» Exercise prompt
Please output exactly the part of the records below that opens with the line containing "rw [c134]; omega)" and closes with the line containing "rw [hL e he, hL", both lines included, and nothing else.

[[ Material shown, beginning ]]

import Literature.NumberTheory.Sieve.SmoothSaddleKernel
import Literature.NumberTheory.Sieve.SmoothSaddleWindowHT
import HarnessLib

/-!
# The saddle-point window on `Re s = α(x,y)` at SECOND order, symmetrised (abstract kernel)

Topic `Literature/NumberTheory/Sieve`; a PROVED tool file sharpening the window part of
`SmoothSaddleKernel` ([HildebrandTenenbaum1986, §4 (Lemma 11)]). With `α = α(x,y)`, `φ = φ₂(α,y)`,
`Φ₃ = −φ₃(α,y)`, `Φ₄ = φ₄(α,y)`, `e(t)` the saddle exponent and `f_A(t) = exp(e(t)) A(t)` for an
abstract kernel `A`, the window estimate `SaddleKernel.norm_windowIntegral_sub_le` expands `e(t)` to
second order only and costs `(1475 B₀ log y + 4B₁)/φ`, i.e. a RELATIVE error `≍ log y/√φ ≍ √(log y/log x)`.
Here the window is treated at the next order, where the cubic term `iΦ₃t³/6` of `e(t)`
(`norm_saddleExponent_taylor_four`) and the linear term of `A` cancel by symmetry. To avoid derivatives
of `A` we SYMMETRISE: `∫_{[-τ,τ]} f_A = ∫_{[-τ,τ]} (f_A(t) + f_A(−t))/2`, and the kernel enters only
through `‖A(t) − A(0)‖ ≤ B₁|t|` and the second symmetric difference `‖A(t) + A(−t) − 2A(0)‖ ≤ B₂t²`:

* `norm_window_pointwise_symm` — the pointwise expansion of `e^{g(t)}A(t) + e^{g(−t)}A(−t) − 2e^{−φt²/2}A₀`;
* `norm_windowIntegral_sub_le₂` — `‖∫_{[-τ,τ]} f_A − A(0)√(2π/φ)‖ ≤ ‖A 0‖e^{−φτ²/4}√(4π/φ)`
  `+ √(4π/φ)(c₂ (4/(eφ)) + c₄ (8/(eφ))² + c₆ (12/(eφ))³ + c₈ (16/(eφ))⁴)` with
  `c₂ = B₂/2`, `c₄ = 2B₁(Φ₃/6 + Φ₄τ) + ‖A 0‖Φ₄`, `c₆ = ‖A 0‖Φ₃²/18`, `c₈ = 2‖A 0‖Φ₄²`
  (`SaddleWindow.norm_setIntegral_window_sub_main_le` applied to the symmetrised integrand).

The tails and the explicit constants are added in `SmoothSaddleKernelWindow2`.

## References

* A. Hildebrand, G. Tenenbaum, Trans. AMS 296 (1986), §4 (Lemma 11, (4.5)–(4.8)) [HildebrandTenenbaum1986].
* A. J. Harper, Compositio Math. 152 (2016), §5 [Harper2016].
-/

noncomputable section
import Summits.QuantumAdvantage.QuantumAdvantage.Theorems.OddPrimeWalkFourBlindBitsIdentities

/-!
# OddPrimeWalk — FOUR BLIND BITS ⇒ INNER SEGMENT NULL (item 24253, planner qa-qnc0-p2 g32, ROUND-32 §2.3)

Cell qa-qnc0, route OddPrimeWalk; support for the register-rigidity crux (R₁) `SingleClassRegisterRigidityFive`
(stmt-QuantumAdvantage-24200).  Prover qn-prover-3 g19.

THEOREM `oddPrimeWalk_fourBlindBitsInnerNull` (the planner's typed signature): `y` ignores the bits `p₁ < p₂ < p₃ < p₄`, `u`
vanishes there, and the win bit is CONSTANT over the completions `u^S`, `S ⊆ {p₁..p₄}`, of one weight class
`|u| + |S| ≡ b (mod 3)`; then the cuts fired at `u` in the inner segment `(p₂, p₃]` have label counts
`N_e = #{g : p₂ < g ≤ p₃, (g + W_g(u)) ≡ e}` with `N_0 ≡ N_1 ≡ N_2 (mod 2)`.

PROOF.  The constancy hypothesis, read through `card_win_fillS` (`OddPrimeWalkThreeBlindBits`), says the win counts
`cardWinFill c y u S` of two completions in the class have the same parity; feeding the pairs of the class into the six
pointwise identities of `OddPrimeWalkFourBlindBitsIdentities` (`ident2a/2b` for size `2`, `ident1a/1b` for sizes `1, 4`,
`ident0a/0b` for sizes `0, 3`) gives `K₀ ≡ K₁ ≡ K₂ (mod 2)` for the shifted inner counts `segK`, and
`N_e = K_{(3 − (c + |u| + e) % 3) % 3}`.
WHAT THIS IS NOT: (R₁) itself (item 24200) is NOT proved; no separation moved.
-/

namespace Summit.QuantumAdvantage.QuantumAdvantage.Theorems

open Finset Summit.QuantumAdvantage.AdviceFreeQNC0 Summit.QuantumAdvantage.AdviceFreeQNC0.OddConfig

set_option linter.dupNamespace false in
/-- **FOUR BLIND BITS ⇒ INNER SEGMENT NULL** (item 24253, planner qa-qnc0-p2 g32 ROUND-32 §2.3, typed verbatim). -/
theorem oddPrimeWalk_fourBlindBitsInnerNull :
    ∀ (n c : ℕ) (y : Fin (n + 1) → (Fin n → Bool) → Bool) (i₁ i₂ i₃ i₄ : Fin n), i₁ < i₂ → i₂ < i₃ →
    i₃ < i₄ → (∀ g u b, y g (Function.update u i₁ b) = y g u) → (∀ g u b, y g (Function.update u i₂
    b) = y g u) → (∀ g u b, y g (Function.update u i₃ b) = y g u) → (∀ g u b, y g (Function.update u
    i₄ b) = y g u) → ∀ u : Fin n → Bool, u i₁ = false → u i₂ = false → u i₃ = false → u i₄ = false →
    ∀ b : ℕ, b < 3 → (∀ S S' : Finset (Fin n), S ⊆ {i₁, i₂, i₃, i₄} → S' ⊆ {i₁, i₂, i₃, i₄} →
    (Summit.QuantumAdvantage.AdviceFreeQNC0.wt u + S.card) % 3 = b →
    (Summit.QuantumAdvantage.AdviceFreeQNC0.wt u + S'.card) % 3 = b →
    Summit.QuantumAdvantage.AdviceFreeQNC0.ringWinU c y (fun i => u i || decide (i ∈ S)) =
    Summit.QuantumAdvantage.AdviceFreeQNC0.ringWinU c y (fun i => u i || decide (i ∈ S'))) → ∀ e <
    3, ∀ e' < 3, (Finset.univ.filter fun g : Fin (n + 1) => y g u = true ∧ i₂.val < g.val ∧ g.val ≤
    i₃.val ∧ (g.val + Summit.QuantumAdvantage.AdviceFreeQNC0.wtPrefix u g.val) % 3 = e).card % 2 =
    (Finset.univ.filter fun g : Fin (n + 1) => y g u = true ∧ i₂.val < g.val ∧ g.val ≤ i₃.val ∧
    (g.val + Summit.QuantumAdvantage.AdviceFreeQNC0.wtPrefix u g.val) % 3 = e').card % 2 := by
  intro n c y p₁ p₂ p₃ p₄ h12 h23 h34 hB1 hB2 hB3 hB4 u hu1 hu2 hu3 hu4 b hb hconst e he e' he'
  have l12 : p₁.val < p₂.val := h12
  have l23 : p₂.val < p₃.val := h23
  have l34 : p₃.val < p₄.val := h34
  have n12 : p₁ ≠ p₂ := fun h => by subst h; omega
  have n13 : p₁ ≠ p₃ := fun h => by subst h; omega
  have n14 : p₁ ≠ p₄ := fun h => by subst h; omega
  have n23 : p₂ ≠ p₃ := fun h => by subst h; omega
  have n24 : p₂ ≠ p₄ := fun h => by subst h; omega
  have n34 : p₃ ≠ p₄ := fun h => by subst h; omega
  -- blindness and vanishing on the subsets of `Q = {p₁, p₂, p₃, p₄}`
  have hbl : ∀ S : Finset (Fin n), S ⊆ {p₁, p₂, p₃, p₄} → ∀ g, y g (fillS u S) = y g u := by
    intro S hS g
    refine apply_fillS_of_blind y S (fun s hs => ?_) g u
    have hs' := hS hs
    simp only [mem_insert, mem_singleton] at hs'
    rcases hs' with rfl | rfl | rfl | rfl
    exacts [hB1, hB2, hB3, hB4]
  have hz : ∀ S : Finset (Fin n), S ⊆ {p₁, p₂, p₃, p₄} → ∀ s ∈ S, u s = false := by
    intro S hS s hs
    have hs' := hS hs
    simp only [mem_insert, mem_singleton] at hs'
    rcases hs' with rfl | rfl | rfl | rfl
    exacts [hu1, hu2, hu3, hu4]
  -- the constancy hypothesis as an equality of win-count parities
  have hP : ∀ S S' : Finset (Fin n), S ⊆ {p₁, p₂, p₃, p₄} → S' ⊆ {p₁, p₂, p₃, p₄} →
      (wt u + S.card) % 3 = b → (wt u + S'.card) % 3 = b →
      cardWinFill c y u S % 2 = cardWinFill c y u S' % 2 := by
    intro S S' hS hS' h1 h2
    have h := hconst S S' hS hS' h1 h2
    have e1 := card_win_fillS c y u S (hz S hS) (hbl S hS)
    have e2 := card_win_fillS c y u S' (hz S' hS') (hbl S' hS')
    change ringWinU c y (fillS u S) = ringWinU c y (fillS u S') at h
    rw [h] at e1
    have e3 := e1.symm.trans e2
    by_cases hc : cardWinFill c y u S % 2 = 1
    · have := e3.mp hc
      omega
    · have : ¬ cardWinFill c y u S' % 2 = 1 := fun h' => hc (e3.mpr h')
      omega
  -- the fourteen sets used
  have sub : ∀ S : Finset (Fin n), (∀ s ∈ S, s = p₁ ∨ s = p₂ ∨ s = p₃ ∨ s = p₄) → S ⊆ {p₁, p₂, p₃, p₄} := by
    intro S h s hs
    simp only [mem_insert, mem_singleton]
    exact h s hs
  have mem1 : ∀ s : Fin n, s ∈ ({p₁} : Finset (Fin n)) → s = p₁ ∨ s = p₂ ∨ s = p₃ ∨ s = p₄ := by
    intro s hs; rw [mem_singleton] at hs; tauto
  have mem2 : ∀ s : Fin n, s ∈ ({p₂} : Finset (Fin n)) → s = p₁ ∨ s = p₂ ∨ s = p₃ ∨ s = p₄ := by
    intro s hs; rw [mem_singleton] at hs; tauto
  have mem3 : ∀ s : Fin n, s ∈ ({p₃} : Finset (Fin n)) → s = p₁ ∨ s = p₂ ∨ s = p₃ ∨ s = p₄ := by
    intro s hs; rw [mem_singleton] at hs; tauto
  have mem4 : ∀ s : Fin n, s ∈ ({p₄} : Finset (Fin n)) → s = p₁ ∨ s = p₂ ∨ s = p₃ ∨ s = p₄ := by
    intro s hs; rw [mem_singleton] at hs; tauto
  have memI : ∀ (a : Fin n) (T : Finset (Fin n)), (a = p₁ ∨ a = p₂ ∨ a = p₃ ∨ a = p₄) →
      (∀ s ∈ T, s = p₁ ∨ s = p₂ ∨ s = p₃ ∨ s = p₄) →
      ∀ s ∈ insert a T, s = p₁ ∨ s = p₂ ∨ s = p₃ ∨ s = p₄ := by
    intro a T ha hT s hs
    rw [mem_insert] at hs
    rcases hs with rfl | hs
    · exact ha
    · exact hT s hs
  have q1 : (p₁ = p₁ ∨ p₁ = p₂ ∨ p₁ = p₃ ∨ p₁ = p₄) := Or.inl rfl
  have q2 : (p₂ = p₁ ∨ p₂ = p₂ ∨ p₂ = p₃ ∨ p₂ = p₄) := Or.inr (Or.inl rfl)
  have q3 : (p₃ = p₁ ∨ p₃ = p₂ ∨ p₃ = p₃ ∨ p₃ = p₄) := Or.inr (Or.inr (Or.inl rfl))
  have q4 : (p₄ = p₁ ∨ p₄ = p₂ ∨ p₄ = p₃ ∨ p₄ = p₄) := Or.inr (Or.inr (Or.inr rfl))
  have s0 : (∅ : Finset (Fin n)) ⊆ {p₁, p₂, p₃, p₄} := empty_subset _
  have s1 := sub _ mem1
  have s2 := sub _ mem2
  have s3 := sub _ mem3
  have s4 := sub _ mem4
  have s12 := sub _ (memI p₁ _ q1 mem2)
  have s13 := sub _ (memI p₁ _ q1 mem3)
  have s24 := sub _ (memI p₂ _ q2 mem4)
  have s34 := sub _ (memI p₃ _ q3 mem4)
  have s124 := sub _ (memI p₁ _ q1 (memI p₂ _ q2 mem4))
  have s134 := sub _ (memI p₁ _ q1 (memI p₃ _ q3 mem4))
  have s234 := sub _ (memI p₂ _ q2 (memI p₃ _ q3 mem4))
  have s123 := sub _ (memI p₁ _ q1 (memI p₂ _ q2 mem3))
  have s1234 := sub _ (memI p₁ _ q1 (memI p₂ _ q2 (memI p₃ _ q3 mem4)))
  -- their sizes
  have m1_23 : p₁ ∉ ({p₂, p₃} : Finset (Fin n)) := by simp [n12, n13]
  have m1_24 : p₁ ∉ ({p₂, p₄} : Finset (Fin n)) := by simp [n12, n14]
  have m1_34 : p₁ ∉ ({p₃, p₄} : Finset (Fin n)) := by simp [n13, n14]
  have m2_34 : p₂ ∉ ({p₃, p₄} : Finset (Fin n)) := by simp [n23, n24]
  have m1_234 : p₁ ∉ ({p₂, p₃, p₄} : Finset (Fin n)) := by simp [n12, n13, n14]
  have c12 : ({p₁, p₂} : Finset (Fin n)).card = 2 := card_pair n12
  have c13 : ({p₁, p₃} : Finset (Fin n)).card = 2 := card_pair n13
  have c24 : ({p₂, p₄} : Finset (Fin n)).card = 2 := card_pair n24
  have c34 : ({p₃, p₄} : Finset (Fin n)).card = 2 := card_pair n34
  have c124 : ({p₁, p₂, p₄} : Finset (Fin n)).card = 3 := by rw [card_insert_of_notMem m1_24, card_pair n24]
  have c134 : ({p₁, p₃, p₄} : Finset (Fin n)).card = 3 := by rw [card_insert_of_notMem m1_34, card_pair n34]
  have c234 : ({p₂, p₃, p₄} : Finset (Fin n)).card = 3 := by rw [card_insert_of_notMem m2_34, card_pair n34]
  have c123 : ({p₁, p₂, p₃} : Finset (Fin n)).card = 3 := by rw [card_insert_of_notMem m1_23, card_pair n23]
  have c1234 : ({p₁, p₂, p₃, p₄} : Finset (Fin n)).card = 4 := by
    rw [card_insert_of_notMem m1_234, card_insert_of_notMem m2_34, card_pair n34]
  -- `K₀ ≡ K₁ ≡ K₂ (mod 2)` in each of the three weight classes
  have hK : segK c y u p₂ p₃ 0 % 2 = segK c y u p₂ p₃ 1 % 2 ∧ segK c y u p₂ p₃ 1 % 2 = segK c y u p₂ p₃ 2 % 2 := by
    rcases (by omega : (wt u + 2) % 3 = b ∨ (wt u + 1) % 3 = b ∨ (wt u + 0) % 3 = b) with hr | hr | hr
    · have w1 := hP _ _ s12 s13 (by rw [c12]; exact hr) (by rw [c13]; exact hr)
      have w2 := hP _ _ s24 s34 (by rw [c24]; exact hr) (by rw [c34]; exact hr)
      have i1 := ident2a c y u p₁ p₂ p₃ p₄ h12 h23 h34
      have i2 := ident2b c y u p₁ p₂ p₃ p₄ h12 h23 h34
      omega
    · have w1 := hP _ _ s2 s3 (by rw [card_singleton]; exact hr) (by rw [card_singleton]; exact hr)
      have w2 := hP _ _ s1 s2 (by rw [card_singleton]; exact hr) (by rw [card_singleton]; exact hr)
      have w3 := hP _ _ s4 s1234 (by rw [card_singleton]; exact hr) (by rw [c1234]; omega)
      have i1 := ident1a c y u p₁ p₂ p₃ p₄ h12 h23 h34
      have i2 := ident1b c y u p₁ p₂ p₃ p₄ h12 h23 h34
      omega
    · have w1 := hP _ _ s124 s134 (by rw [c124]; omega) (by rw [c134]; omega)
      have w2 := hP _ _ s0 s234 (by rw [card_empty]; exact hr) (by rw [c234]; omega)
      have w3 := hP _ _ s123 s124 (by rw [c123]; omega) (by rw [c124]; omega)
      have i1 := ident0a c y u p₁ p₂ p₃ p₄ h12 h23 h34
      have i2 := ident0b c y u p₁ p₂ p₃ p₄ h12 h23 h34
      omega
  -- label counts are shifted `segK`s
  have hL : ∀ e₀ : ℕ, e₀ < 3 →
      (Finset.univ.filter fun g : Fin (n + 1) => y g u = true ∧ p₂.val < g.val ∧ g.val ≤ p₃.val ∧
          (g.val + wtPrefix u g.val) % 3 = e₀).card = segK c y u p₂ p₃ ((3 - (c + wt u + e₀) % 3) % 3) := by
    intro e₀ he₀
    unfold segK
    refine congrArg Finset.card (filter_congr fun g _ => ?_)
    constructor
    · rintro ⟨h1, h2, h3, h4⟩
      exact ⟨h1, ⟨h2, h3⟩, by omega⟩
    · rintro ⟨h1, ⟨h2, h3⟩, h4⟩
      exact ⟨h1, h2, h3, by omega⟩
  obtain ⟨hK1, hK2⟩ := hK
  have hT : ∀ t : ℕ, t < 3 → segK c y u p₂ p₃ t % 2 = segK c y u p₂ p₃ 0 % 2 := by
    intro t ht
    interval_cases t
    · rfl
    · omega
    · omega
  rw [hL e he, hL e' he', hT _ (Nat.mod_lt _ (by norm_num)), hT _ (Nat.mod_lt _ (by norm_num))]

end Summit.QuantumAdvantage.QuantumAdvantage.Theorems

[[ Material shown, end ]]

» Answer to this exercise
    · have w1 := hP _ _ s124 s134 (by rw [c124]; omega) (by rw [c134]; omega)
      have w2 := hP _ _ s0 s234 (by rw [card_empty]; exact hr) (by rw [c234]; omega)
      have w3 := hP _ _ s123 s124 (by rw [c123]; omega) (by rw [c124]; omega)
      have i1 := ident0a c y u p₁ p₂ p₃ p₄ h12 h23 h34
      have i2 := ident0b c y u p₁ p₂ p₃ p₄ h12 h23 h34
      omega
  -- label counts are shifted `segK`s
  have hL : ∀ e₀ : ℕ, e₀ < 3 →
      (Finset.univ.filter fun g : Fin (n + 1) => y g u = true ∧ p₂.val < g.val ∧ g.val ≤ p₃.val ∧
          (g.val + wtPrefix u g.val) % 3 = e₀).card = segK c y u p₂ p₃ ((3 - (c + wt u + e₀) % 3) % 3) := by
    intro e₀ he₀
    unfold segK
    refine congrArg Finset.card (filter_congr fun g _ => ?_)
    constructor
    · rintro ⟨h1, h2, h3, h4⟩
      exact ⟨h1, ⟨h2, h3⟩, by omega⟩
    · rintro ⟨h1, ⟨h2, h3⟩, h4⟩
      exact ⟨h1, h2, h3, by omega⟩
  obtain ⟨hK1, hK2⟩ := hK
  have hT : ∀ t : ℕ, t < 3 → segK c y u p₂ p₃ t % 2 = segK c y u p₂ p₃ 0 % 2 := by
    intro t ht
    interval_cases t
    · rfl
    · omega
    · omega
  rw [hL e he, hL e' he', hT _ (Nat.mod_lt _ (by norm_num)), hT _ (Nat.mod_lt _ (by norm_num))]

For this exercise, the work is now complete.